The NBFC's financial performance is commendable, with positive profitability and a robust capital adequacy ratio. A well-thought-out business plan aims to maintain this trajectory, with targets for AUM growth, cost-income ratio, credit costs, and a confident outlook for asset returns.
Asset quality is carefully monitored, with the NBFC not observing a significant increase in multiple lending among customers. The credit assessment model takes a comprehensive view, considering various aspects of the borrower's financial behavior.
In terms of capital and funding, the company's institutional ownership and well-crafted expansion plans make it an attractive proposition for potential investors. The strategic direction set by the professional management team focused on sustainable growth and operational efficiency, positions the business for success. A network expansion plan is in place, with new branches expected to break even within a year to sixteen months.

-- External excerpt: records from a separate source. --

/-- **Letter transport, covariance** (L17a for `(b²A)⁻¹ = b⁻²A⁻¹`): `‖(b²A)⁻¹(i,j)‖ ≤ (1−ρ_b)⁻²·K_{Cσ}·e` (lens Sketch11
`inv_sq_smul_entry_le`). [cite: Balaban1988RG2Cluster, (2.16) p.16, p.15] -/
theorem inv_sq_smul_entry_le [Fintype m] [DecidableEq m] {A : Matrix m m ℂ} {K : ℝ} {e : m → m → ℝ}
    (hA : ∀ i j, ‖A⁻¹ i j‖ ≤ K * e i j) (hρ1 : ρ < 1) (hp : p ∈ ball (1 : ℂ) ρ) (i j : m) :
    ‖(p ^ 2 • A)⁻¹ i j‖ ≤ ((1 - ρ) ^ 2)⁻¹ * K * e i j := by
  have hp2 : p ^ 2 ≠ 0 := pow_ne_zero 2 (ne_zero_of_mem_ball hρ1 hp)
  rw [inv_smul_eq hp2, Matrix.smul_apply, smul_eq_mul, norm_mul, mul_assoc]
  exact mul_le_mul (norm_inv_sq_le_of_mem_ball hρ1 hp) (hA i j) (norm_nonneg _) (by positivity)

/-- **Letter transport, covariance difference** ((2.16) for `(b²A)⁻¹ − C`):
`‖((b²A)⁻¹ − C)(i,j)‖ ≤ (θ_C + ρ_b(2+ρ_b)(1−ρ_b)⁻²·K_{Cσ})·e` (lens Sketch11 `inv_sq_smul_sub_entry_le`).
[cite: Balaban1988RG2Cluster, (2.16) p.16] -/
theorem inv_sq_smul_sub_entry_le [Fintype m] [DecidableEq m] {A Cc : Matrix m m ℂ} {K θ : ℝ} {e : m → m → ℝ}
    (hA : ∀ i j, ‖A⁻¹ i j‖ ≤ K * e i j) (hd : ∀ i j, ‖(A⁻¹ - Cc) i j‖ ≤ θ * e i j) (hρ1 : ρ < 1)
    (hp : p ∈ ball (1 : ℂ) ρ) (i j : m) :
    ‖((p ^ 2 • A)⁻¹ - Cc) i j‖ ≤ (θ + ρ * (2 + ρ) * ((1 - ρ) ^ 2)⁻¹ * K) * e i j := by
  have hp2 : p ^ 2 ≠ 0 := pow_ne_zero 2 (ne_zero_of_mem_ball hρ1 hp)
  have e1 : ((p ^ 2 • A)⁻¹ - Cc) i j = ((p ^ 2)⁻¹ - 1) * A⁻¹ i j + (A⁻¹ - Cc) i j := by
    rw [inv_smul_eq hp2]
    simp only [Matrix.sub_apply, Matrix.smul_apply, smul_eq_mul]; ring
  rw [e1]
  calc _ ≤ ‖((p ^ 2)⁻¹ - 1) * A⁻¹ i j‖ + ‖(A⁻¹ - Cc) i j‖ := norm_add_le _ _
    _ ≤ ρ * (2 + ρ) * ((1 - ρ) ^ 2)⁻¹ * (K * e i j) + θ * e i j := by
        rw [norm_mul]
        exact add_le_add (mul_le_mul (norm_inv_sq_sub_one_le_of_mem_ball hρ1 hp) (hA i j) (norm_nonneg _)
          (by have := rad_nonneg_of_mem_ball hp; positivity)) (hd i j)
    _ = _ := by ring

/-- **Letter transport, precision difference** ((2.16) for `b²A − C⁻¹`): `‖(b²A − C⁻¹)(i,j)‖ ≤ (θ_E + ρ_b(2+ρ_b)(θ_E + K_E))·e` —
uses the ONE extra primitive letter, the entrywise decay `K_E` of the reference precision `C⁻¹` (lens Sketch11
`sq_smul_sub_entry_le`). [cite: Balaban1988RG2Cluster, (2.16) p.16] -/
theorem sq_smul_sub_entry_le {A Cinv : Matrix m m ℂ} {KE θ : ℝ} {e : m → m → ℝ}
    (hE : ∀ i j, ‖Cinv i j‖ ≤ KE * e i j) (hd : ∀ i j, ‖(A - Cinv) i j‖ ≤ θ * e i j)
    (hp : p ∈ ball (1 : ℂ) ρ) (i j : m) :
    ‖(p ^ 2 • A - Cinv) i j‖ ≤ (θ + ρ * (2 + ρ) * (θ + KE)) * e i j := by
  have hAij : ‖A i j‖ ≤ (θ + KE) * e i j := by
    have e2 : A i j = (A - Cinv) i j + Cinv i j := by simp only [Matrix.sub_apply]; ring
    rw [e2]
    calc _ ≤ ‖(A - Cinv) i j‖ + ‖Cinv i j‖ := norm_add_le _ _
      _ ≤ θ * e i j + KE * e i j := add_le_add (hd i j) (hE i j)
      _ = _ := by ring
  have e1 : (p ^ 2 • A - Cinv) i j = (p ^ 2 - 1) * A i j + (A - Cinv) i j := by
    simp only [Matrix.sub_apply, Matrix.smul_apply, smul_eq_mul]; ring
  rw [e1]
  calc _ ≤ ‖(p ^ 2 - 1) * A i j‖ + ‖(A - Cinv) i j‖ := norm_add_le _ _
    _ ≤ ρ * (2 + ρ) * ((θ + KE) * e i j) + θ * e i j := by
        rw [norm_mul]
        exact add_le_add (mul_le_mul (norm_sq_sub_one_le_of_mem_ball hp) hAij (norm_nonneg _)
          (by have := rad_nonneg_of_mem_ball hp; positivity)) (hd i j)
    _ = _ := by ring

omit [DecidableEq Λ] in
/-- **(2.20) transport**: with the Wilson part of the potentials multiplied by `b²` and the older terms `b`-free,
`Σ|τ(Y)||b²W + O| ≤ (1+ρ_b)²·(½a₂₀‖B‖² + w)` from the joint (2.20) shape of `|W| + |O|` (lens Sketch11 `h220_dilate`).
[cite: Balaban1988RG2Cluster, (2.20) p.16] -/
theorem h220_dilate {κ : Type*} (Dfam : Finset κ) (τ : κ → ℂ) {W O : κ → (Λ → ℝ) → ℂ} {a w : ℝ}
    (h : ∀ B, ∑ Y ∈ Dfam, ‖τ Y‖ * (‖W Y B‖ + ‖O Y B‖) ≤ a / 2 * (B ⬝ᵥ B) + w) (hp : p ∈ ball (1 : ℂ) ρ)
    (B : Λ → ℝ) :
    ∑ Y ∈ Dfam, ‖τ Y‖ * ‖p ^ 2 * W Y B + O Y B‖ ≤ ((1 + ρ) ^ 2 * a) / 2 * (B ⬝ᵥ B) + (1 + ρ) ^ 2 * w := by
  have hρ := rad_nonneg_of_mem_ball hp
  have h1 : (1 : ℝ) ≤ (1 + ρ) ^ 2 := by nlinarith
  have hp2 := norm_sq_le_of_mem_ball hp
  calc ∑ Y ∈ Dfam, ‖τ Y‖ * ‖p ^ 2 * W Y B + O Y B‖
      ≤ ∑ Y ∈ Dfam, ‖τ Y‖ * ((1 + ρ) ^ 2 * (‖W Y B‖ + ‖O Y B‖)) := Finset.sum_le_sum fun Y _ => by
        refine mul_le_mul_of_nonneg_left ?_ (norm_nonneg _)
        calc ‖p ^ 2 * W Y B + O Y B‖ ≤ ‖p ^ 2‖ * ‖W Y B‖ + ‖O Y B‖ :=
              (norm_add_le _ _).trans (by rw [norm_mul])
          _ ≤ (1 + ρ) ^ 2 * ‖W Y B‖ + (1 + ρ) ^ 2 * ‖O Y B‖ :=
              add_le_add (mul_le_mul_of_nonneg_right hp2 (norm_nonneg _)) (le_mul_of_one_le_left (norm_nonneg _) h1)
          _ = (1 + ρ) ^ 2 * (‖W Y B‖ + ‖O Y B‖) := by ring
    _ = (1 + ρ) ^ 2 * ∑ Y ∈ Dfam, ‖τ Y‖ * (‖W Y B‖ + ‖O Y B‖) := by
        rw [Finset.mul_sum]; exact Finset.sum_congr rfl fun Y _ => by ring
    _ ≤ (1 + ρ) ^ 2 * (a / 2 * (B ⬝ᵥ B) + w) := mul_le_mul_of_nonneg_left (h B) (by positivity)
    _ = _ := by ring

end Ball

/-- **`Re A′ ≻ 0` DERIVED from the `R₂` form** (print p. 16: the perturbative regime in which (2.15) is applied is a
consequence of (2.16)): for a complex symmetric `A′` and the reference covariance `C ≻ 0` with `λ_k(C) ≤ c`, if
`⟨B, (C⁻¹ − Re A′)B⟩ ≤ ρ‖B‖²` ((2.21) for `R₂`) and `ρc < 1` then `Re A′ ≻ 0`, indeed `⟨B, (Re A′)B⟩ ≥ (c⁻¹ − ρ)‖B‖²`
(`B13Integral223.inv_quadForm_ge`).  Used below to discharge the positivity of the dilated precision `b²A(σ)` from the
transported (2.16)-letter. [cite: Balaban1988RG2Cluster, (2.15) p.15, (2.16) p.16, (2.24) p.17] -/
theorem posDef_re_of_form {A : Matrix Λ Λ ℂ} (hAs : A.IsSymm) {C : Matrix Λ Λ ℝ} (hC : C.PosDef) {c ρ : ℝ}
    (hc : ∀ k, hC.1.eigenvalues k ≤ c)
    (hR2 : ∀ B : Λ → ℝ, B ⬝ᵥ ((C⁻¹ - A.map Complex.re) *ᵥ B) ≤ ρ * (B ⬝ᵥ B)) (hρc : ρ * c < 1) :
    (A.map Complex.re).PosDef := by
  refine posDef_iff_dotProduct_mulVec.2 ⟨?_, fun x hx => ?_⟩
  · show (A.map Complex.re)ᴴ = A.map Complex.re
    rw [conjTranspose_eq_transpose_of_trivial, ← Matrix.transpose_map, hAs.eq]
  · have hxx : 0 < x ⬝ᵥ x := dotProduct_self_pos' hx
    obtain ⟨i, -⟩ : ∃ i, x i ≠ 0 := Function.ne_iff.1 hx
    have hcpos : 0 < c := (hC.eigenvalues_pos i).trans_le (hc i)
    have hρ : ρ < c⁻¹ := by rw [← one_div, lt_div_iff₀ hcpos]; exact hρc
    have hq := inv_quadForm_ge hC hc x
    have h2 := hR2 x
    rw [sub_mulVec, dotProduct_sub] at h2
    rw [star_trivial]
    nlinarith [mul_lt_mul_of_pos_right hρ hxx]

/-! ## §3. Window geometry: from the coupling disc `‖u − s₀‖ ≤ c·s₀` to the ball in `b = s₀/u` -/

/-- **The relative coupling disc maps into the ball**: `‖u − t‖ ≤ c·t` (`t > 0`, `0 ≤ c < 1`) ⇒ `‖t/u − 1‖ ≤ c/(1 − c)`
(lens Sketch11 `norm_div_sub_one_le`). [folklore] [cite: Balaban1987RG1, (2.10) p.267] -/
theorem norm_div_sub_one_le {u : ℂ} {t c : ℝ} (ht : 0 < t) (hc0 : 0 ≤ c) (hc1 : c < 1) (h : ‖u - t‖ ≤ c * t) :
    ‖(t : ℂ) / u - 1‖ ≤ c / (1 - c) := by
  have h1 : ‖(t : ℂ)‖ - ‖u‖ ≤ ‖(t : ℂ) - u‖ := norm_sub_norm_le _ _
  rw [norm_sub_rev, Complex.norm_real, Real.norm_of_nonneg ht.le] at h1
  have hu : (1 - c) * t ≤ ‖u‖ := by nlinarith
  have h1c : (1 - c) ≠ 0 := ne_of_gt (by linarith)
  have hu0 : 0 < ‖u‖ := lt_of_lt_of_le (mul_pos (by linarith) ht) hu
  have hune : u ≠ 0 := norm_pos_iff.1 hu0
  have e : (t : ℂ) / u - 1 = ((t : ℂ) - u) / u := by field_simp
  rw [e, norm_div, div_le_iff₀ hu0, norm_sub_rev]
  calc ‖u - (t : ℂ)‖ ≤ c * t := h
    _ = c / (1 - c) * ((1 - c) * t) := by rw [← mul_assoc, div_mul_cancel₀ c h1c]
    _ ≤ c / (1 - c) * ‖u‖ := mul_le_mul_of_nonneg_left hu (div_nonneg hc0 (by linarith))

/-- **The coupling disc lies in the window set** `{u ≠ 0, t/u ∈ ball 1 ρ_b}` as soon as `c/(1 − c) < ρ_b` (lens Sketch11
`closedBall_subset_window`). [folklore] [cite: Balaban1987RG1, (2.10) p.267] -/
theorem closedBall_subset_window {t c ρb : ℝ} (ht : 0 < t) (hc0 : 0 ≤ c) (hc1 : c < 1) (hρb : c / (1 - c) < ρb) :
    closedBall (t : ℂ) (c * t) ⊆ {u : ℂ | u ≠ 0 ∧ (t : ℂ) / u ∈ ball (1 : ℂ) ρb} := by
  intro u hu
  rw [mem_closedBall, dist_eq_norm] at hu
  have h1 : ‖(t : ℂ)‖ - ‖u‖ ≤ ‖(t : ℂ) - u‖ := norm_sub_norm_le _ _
  rw [norm_sub_rev, Complex.norm_real, Real.norm_of_nonneg ht.le] at h1
  have hu0 : 0 < ‖u‖ := by nlinarith [mul_pos (sub_pos.2 hc1) ht]
  refine ⟨norm_pos_iff.1 hu0, ?_⟩
  rw [mem_ball, dist_eq_norm]
  exact lt_of_le_of_lt (norm_div_sub_one_le ht hc0 hc1 hu) hρb

/-- Every coupling of the relative disc has its `b = t/u` in the ball (pointwise form of `closedBall_subset_window`, the
shape in which a bound proved for every `b` of the ball is read at every `u` of the disc).
[folklore] [cite: Balaban1987RG1, (2.10) p.267] -/
theorem div_mem_ball_of_mem_closedBall {t c ρb : ℝ} (ht : 0 < t) (hc0 : 0 ≤ c) (hc1 : c < 1) (hρb : c / (1 - c) < ρb)
    {u : ℂ} (hu : u ∈ closedBall (t : ℂ) (c * t)) : (t : ℂ) / u ∈ ball (1 : ℂ) ρb :=
  (closedBall_subset_window ht hc0 hc1 hρb hu).2

/-- Holomorphy in `b` on the ball ⇒ holomorphy in the coupling `u` on the window set (composition with `u ↦ t/u`; lens
Sketch11 `differentiableOn_comp_window`). [folklore] [cite: Balaban1987RG1, §1 p.263 ("C^∞ (or analytic)")] -/
theorem differentiableOn_comp_window {E : Type*} [NormedAddCommGroup E] [NormedSpace ℂ E] {f : ℂ → E} {ρb : ℝ}
    (hf : DifferentiableOn ℂ f (ball (1 : ℂ) ρb)) (t : ℝ) :
    DifferentiableOn ℂ (fun u => f ((t : ℂ) / u)) {u : ℂ | u ≠ 0 ∧ (t : ℂ) / u ∈ ball (1 : ℂ) ρb} := by
  refine hf.comp (fun u hu => ?_) (fun u hu => hu.2)
  exact ((differentiableAt_const _).div differentiableAt_id hu.1).differentiableWithinAt

/-- **Holomorphy on one coupling disc from holomorphy on the ball** — the shape of node N22's (S-last-T′): if
`c/(1 − c) < ρ_b` then `u ↦ f(t/u)` is holomorphic on the closed disc `‖u − t‖ ≤ c·t` (lens Sketch11
`differentiableOn_closedBall_of_ball`). [folklore] [cite: Balaban1987RG1, §1 p.263 ("C^∞ (or analytic)")] -/
theorem differentiableOn_closedBall_of_ball {E : Type*} [NormedAddCommGroup E] [NormedSpace ℂ E] {f : ℂ → E}
    {ρb t c : ℝ} (hf : DifferentiableOn ℂ f (ball (1 : ℂ) ρb)) (ht : 0 < t) (hc0 : 0 ≤ c) (hc1 : c < 1)
    (hρb : c / (1 - c) < ρb) :
    DifferentiableOn ℂ (fun u => f ((t : ℂ) / u)) (closedBall (t : ℂ) (c * t)) :=
  (differentiableOn_comp_window hf t).mono (closedBall_subset_window ht hc0 hc1 hρb)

The company is led by its founder-CEO, ex-MD Invesco, and previously the CEO at Religare. He also served on the boards of marquee business houses the likes of Landmark Group etc.
Final Remarks:
The NBFC stands out for its institutional ownership and solid management pedigree, rock-solid liability infrastructure, strategic partnerships, and commitment to financial education for its customers. With plans to reach an AUM of 10,000 crores and maintain high collection efficiency, the focus is on sustainable growth and a resilient business model.
While this is not a core-position for us at the moment, given the quality of management and their ability to consistently grow the business at the speed they are doing may eventually become a core position for us sometime down the line.
We want to emphasize that this communication should not be misconstrued as a recommendation, as we are not SEBI RIAs. It is crucial for readers to conduct their own due diligence and exercise caution. Therefore, we urge all readers to approach this opportunity with prudence and carefully consider the potential risks involved. While the prospects appear promising, it is essential to maintain a cautious approach and stay informed of the inherent dynamics of the industry.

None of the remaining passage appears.